_Task directions_
Restate exactly, and only, the lines spanning from the one with "have hcard := Finset.card_le_card_of_injOn" to the end of the records below.

━━━ Record set

import Literature.MathematicalPhysics.QuantumFieldTheory.Balaban1983to89.B6KLevelCensusIndexV1

/-!
# `Balaban1983to89.B9CarrierBlockMultiplicity` — a carrier block of the k-level V1 domain datum belongs to AT MOST 2(d+1) index bonds (the
# multiplicity `m` of the repaired (3.42) co-reading `B9CoRealizesRel` at the geometry of record)

T. Bałaban, *Propagators and renormalization transformations for lattice gauge theories. II*, Commun. Math. Phys. **96** (1984) 223–250
[`Balaban1984PropagatorsII`], (2.3) p. 224 (*"Λ_j also denotes the set of bonds with at least one end-point in Λ_j"*), (2.45) p. 231.

statement-level skeleton of published theorems with citation tags; proofs where landed; nothing here is a claim about the
Yang–Mills mass gap

THE POINT.  The repaired (3.42) co-reading `B9CoRealizesRel.CoRealizesRel … Rel …` pays, in its consumer `clause342_of_hasMajorantHom_rel`, the
multiplicity `m` of a `Rel`-class.  At the geometry of record `Rel` is «same carrier block» (`B9CoRealizesRelAtLetters.RelB`): an index bond `c = ⟨j, b⟩`
with carrier block `β c = B^j(y)` is BASED at y (`base c = y`), i.e. `b = ⟨y, μ⟩` (base = source) or `b = ⟨y − e_μ, μ⟩` (base = target) — at most
2(d+1) of them.  THIS FILE proves ★ `card_sameCarrier_le`: `#{c | β c = β c₀} ≤ 2(d+1)` for every index bond `c₀` (an injection into
`Fin (d+1) × Bool`: the direction, and whether the source is the base end-point), so that `m := 2(d+1)` is a uniform (member-independent) bound.

HONEST SCOPE.  Lattice combinatorics of the tree's own domain datum; nothing of [4] asserted; count-neutral; N06 NOT discharged; nothing continuum,
nothing about the mass gap.  Cell `pub-ymgap` (HUMAN RULING D-0062), Track A node N06 [B9], seat `pub-ymgap-dag-n06-l` (g3), 2026-08-27.
-/

namespace Literature.MathematicalPhysics.QuantumFieldTheory.Balaban1983to89.B9CarrierBlockMultiplicity

open LatticeFieldCalculus
open B5Eq118OneStroke (iterBlockOf)
open B6MultiLevelBoxOperator (N0)
open B6MultiLevelTorusOperator (TDomains)
open B6Geom246MultiLevelBox (blkOf)
open B6GlobalChartV1 (PV toBox domT)
open B6ScalarChartV1 (blkOf_toBox_eq_iff)
open B6SectAOperatorsV1 (BondIdx)
open B6Ineq2142KLevelV1 (β lvl base baseSite beta_level lev_eq_of_base iterBlockOf_baseSite)
open B6KLevelCensusIndexV1 (KIdx)

variable {d ℓ : ℕ} {m K : ℕ} {hd : 1 ≤ d + 1} {hL : Odd (ℓ + 1) ∧ 1 < ℓ + 1}
variable {Mh k R : ℕ} {P' : Fin (d + 1) → ℕ}

section Count

variable (hN : ∀ μ, N0 ℓ Mh k P' μ = (PV d ℓ m K hd hL).sitesPerDir 0) (D : TDomains d ℓ Mh k P' R) (hk : k ≤ m + K)

/-- two index bonds with the same carrier block have the same level. [cite: Balaban1984PropagatorsII, (2.45) p.231, bookkeeping] -/
theorem lvl_eq_of_beta_eq (hk1 : 1 ≤ k) {c c' : BondIdx (domT hN D hk)} (h : β hN D hk c = β hN D hk c') :
    lvl hN D hk c = lvl hN D hk c' := by
  rw [← beta_level hN D hk hk1 c, ← beta_level hN D hk hk1 c', h]

/-- two index bonds with the same carrier block and the same level datum have the same base end-point: the carrier block IS the block of
the base end-point. [cite: Balaban1984PropagatorsII, (2.45) p.231 + (2.3) p.224, bookkeeping] -/
theorem iterBlockOf_baseSite_eq_of_beta_eq (hk1 : 1 ≤ k) {c c' : BondIdx (domT hN D hk)} (h : β hN D hk c = β hN D hk c') :
    iterBlockOf (lvl hN D hk c) (baseSite hN D hk c') = base hN D hk c := by
  have h1 := (blkOf_toBox_eq_iff hN D hk (baseSite hN D hk c) (baseSite hN D hk c')).1 (by
    show β hN D hk c' = β hN D hk c
    exact h.symm)
  rw [lev_eq_of_base hN D hk hk1 c (iterBlockOf_baseSite hN D hk c), iterBlockOf_baseSite hN D hk c] at h1
  exact h1

/-- ★ **A CARRIER BLOCK BELONGS TO AT MOST 2(d+1) INDEX BONDS**: the index bonds `c` with `β c = β c₀` are among `⟨y, μ⟩` and `⟨y − e_μ, μ⟩`
(y the common base end-point, μ a direction) — an injection `c ↦ (direction, «source is the base»)` into `Fin (d+1) × Bool`.
[cite: Balaban1984PropagatorsII, (2.3) p.224 + (2.45) p.231] -/
theorem card_sameCarrier_le (hk1 : 1 ≤ k) (c₀ : BondIdx (domT hN D hk)) :
    (Finset.univ.filter (fun c : BondIdx (domT hN D hk) => β hN D hk c = β hN D hk c₀)).card ≤ 2 * (d + 1) := by
  classical
  -- the injection
  let φ : BondIdx (domT hN D hk) → Fin (d + 1) × Bool := fun c =>
    (c.1.2.dir, decide (c.1.2.src ∈ (domT hN D hk).Om (lvl hN D hk c)))
  have hinj : Set.InjOn φ ↑(Finset.univ.filter (fun c : BondIdx (domT hN D hk) => β hN D hk c = β hN D hk c₀)) := by
    intro c hc c' hc' hφ
    simp only [Finset.coe_filter, Finset.mem_univ, true_and, Set.mem_setOf_eq] at hc hc'
    have hβ : β hN D hk c = β hN D hk c' := hc.trans hc'.symm
    -- same level
    have hj : lvl hN D hk c = lvl hN D hk c' := lvl_eq_of_beta_eq hN D hk hk1 hβ
    -- same base end-point (as j-sites, through the base site of c′)
    have hbase : iterBlockOf (lvl hN D hk c) (baseSite hN D hk c') = base hN D hk c :=
      iterBlockOf_baseSite_eq_of_beta_eq hN D hk hk1 hβ
    -- destructure and substitute the level
    obtain ⟨⟨⟨j, hjk⟩, b⟩, hb⟩ := c
    obtain ⟨⟨⟨j', hjk'⟩, b'⟩, hb'⟩ := c'
    change j = j' at hj
    subst hj
    have hdir : b.dir = b'.dir := congrArg Prod.fst hφ
    have hbool : decide (b.src ∈ (domT hN D hk).Om j) = decide (b'.src ∈ (domT hN D hk).Om j) := congrArg Prod.snd hφ
    have hbb : base hN D hk ⟨⟨⟨j, hjk⟩, b⟩, hb⟩ = base hN D hk ⟨⟨⟨j, hjk'⟩, b'⟩, hb'⟩ := by
      rw [← hbase]
      exact iterBlockOf_baseSite hN D hk ⟨⟨⟨j, hjk'⟩, b'⟩, hb'⟩
    -- read the base end-points
    have hsrc : b.src = b'.src := by
      by_cases hs : b.src ∈ (domT hN D hk).Om j
      · have hs' : b'.src ∈ (domT hN D hk).Om j := by
          have := hbool; rw [decide_eq_true hs] at this; exact of_decide_eq_true this.symm
        have e1 : base hN D hk ⟨⟨⟨j, hjk⟩, b⟩, hb⟩ = b.src := by
          show (if b.src ∈ (domT hN D hk).Om j then b.src else b.tgt) = b.src; rw [if_pos hs]
        have e2 : base hN D hk ⟨⟨⟨j, hjk'⟩, b'⟩, hb'⟩ = b'.src := by
          show (if b'.src ∈ (domT hN D hk).Om j then b'.src else b'.tgt) = b'.src; rw [if_pos hs']
        rw [e1, e2] at hbb; exact hbb
      · have hs' : b'.src ∉ (domT hN D hk).Om j := by
          have := hbool; rw [decide_eq_false hs] at this
          exact of_decide_eq_false this.symm
        have e1 : base hN D hk ⟨⟨⟨j, hjk⟩, b⟩, hb⟩ = b.tgt := by
          show (if b.src ∈ (domT hN D hk).Om j then b.src else b.tgt) = b.tgt; rw [if_neg hs]
        have e2 : base hN D hk ⟨⟨⟨j, hjk'⟩, b'⟩, hb'⟩ = b'.tgt := by
          show (if b'.src ∈ (domT hN D hk).Om j then b'.src else b'.tgt) = b'.tgt; rw [if_neg hs']
        rw [e1, e2] at hbb
        have htgt : b.src.shift b.dir = b'.src.shift b.dir := by
          have : b.tgt = b'.tgt := hbb
          rw [show b.tgt = b.src.shift b.dir from rfl, show b'.tgt = b'.src.shift b'.dir from rfl, ← hdir] at this
          exact this
        exact (shiftEquiv (P := PV d ℓ m K hd hL) b.dir).injective htgt
    have hb_eq : b = b' := by
      cases b; cases b'
      simp only at hsrc hdir
      subst hsrc; subst hdir; rfl
    subst hb_eq
    rfl
  have hcard := Finset.card_le_card_of_injOn φ (fun c _ => Finset.mem_univ (φ c)) hinj
  have huniv : (Finset.univ : Finset (Fin (d + 1) × Bool)).card = 2 * (d + 1) := by
    rw [Finset.card_univ, Fintype.card_prod, Fintype.card_fin, Fintype.card_bool]; ring
  rw [huniv] at hcard
  exact hcard

end Count

section Census

variable {b₀ b₁ : ℝ}

/-- ★ **at every k-level V1 index**: a carrier block belongs to at most `2(d+1)` index bonds (`KIdx.hk2`: k ≥ 2).
[cite: Balaban1984PropagatorsII, (2.3) p.224 + (2.45) p.231] -/
theorem card_sameCarrier_le_kIdx (i : KIdx d ℓ hd hL b₀ b₁) (c₀ : BondIdx (domT i.hN i.D i.hk)) :
    (Finset.univ.filter (fun c : BondIdx (domT i.hN i.D i.hk) => β i.hN i.D i.hk c = β i.hN i.D i.hk c₀)).card ≤ 2 * (d + 1) :=
  card_sameCarrier_le i.hN i.D i.hk (le_trans one_le_two i.hk2) c₀

end Census

end Literature.MathematicalPhysics.QuantumFieldTheory.Balaban1983to89.B9CarrierBlockMultiplicity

━━━━━━

_Solved exercise_
  have hcard := Finset.card_le_card_of_injOn φ (fun c _ => Finset.mem_univ (φ c)) hinj
  have huniv : (Finset.univ : Finset (Fin (d + 1) × Bool)).card = 2 * (d + 1) := by
    rw [Finset.card_univ, Fintype.card_prod, Fintype.card_fin, Fintype.card_bool]; ring
  rw [huniv] at hcard
  exact hcard

end Count

section Census

variable {b₀ b₁ : ℝ}

/-- ★ **at every k-level V1 index**: a carrier block belongs to at most `2(d+1)` index bonds (`KIdx.hk2`: k ≥ 2).
[cite: Balaban1984PropagatorsII, (2.3) p.224 + (2.45) p.231] -/
theorem card_sameCarrier_le_kIdx (i : KIdx d ℓ hd hL b₀ b₁) (c₀ : BondIdx (domT i.hN i.D i.hk)) :
    (Finset.univ.filter (fun c : BondIdx (domT i.hN i.D i.hk) => β i.hN i.D i.hk c = β i.hN i.D i.hk c₀)).card ≤ 2 * (d + 1) :=
  card_sameCarrier_le i.hN i.D i.hk (le_trans one_le_two i.hk2) c₀

end Census

end Literature.MathematicalPhysics.QuantumFieldTheory.Balaban1983to89.B9CarrierBlockMultiplicity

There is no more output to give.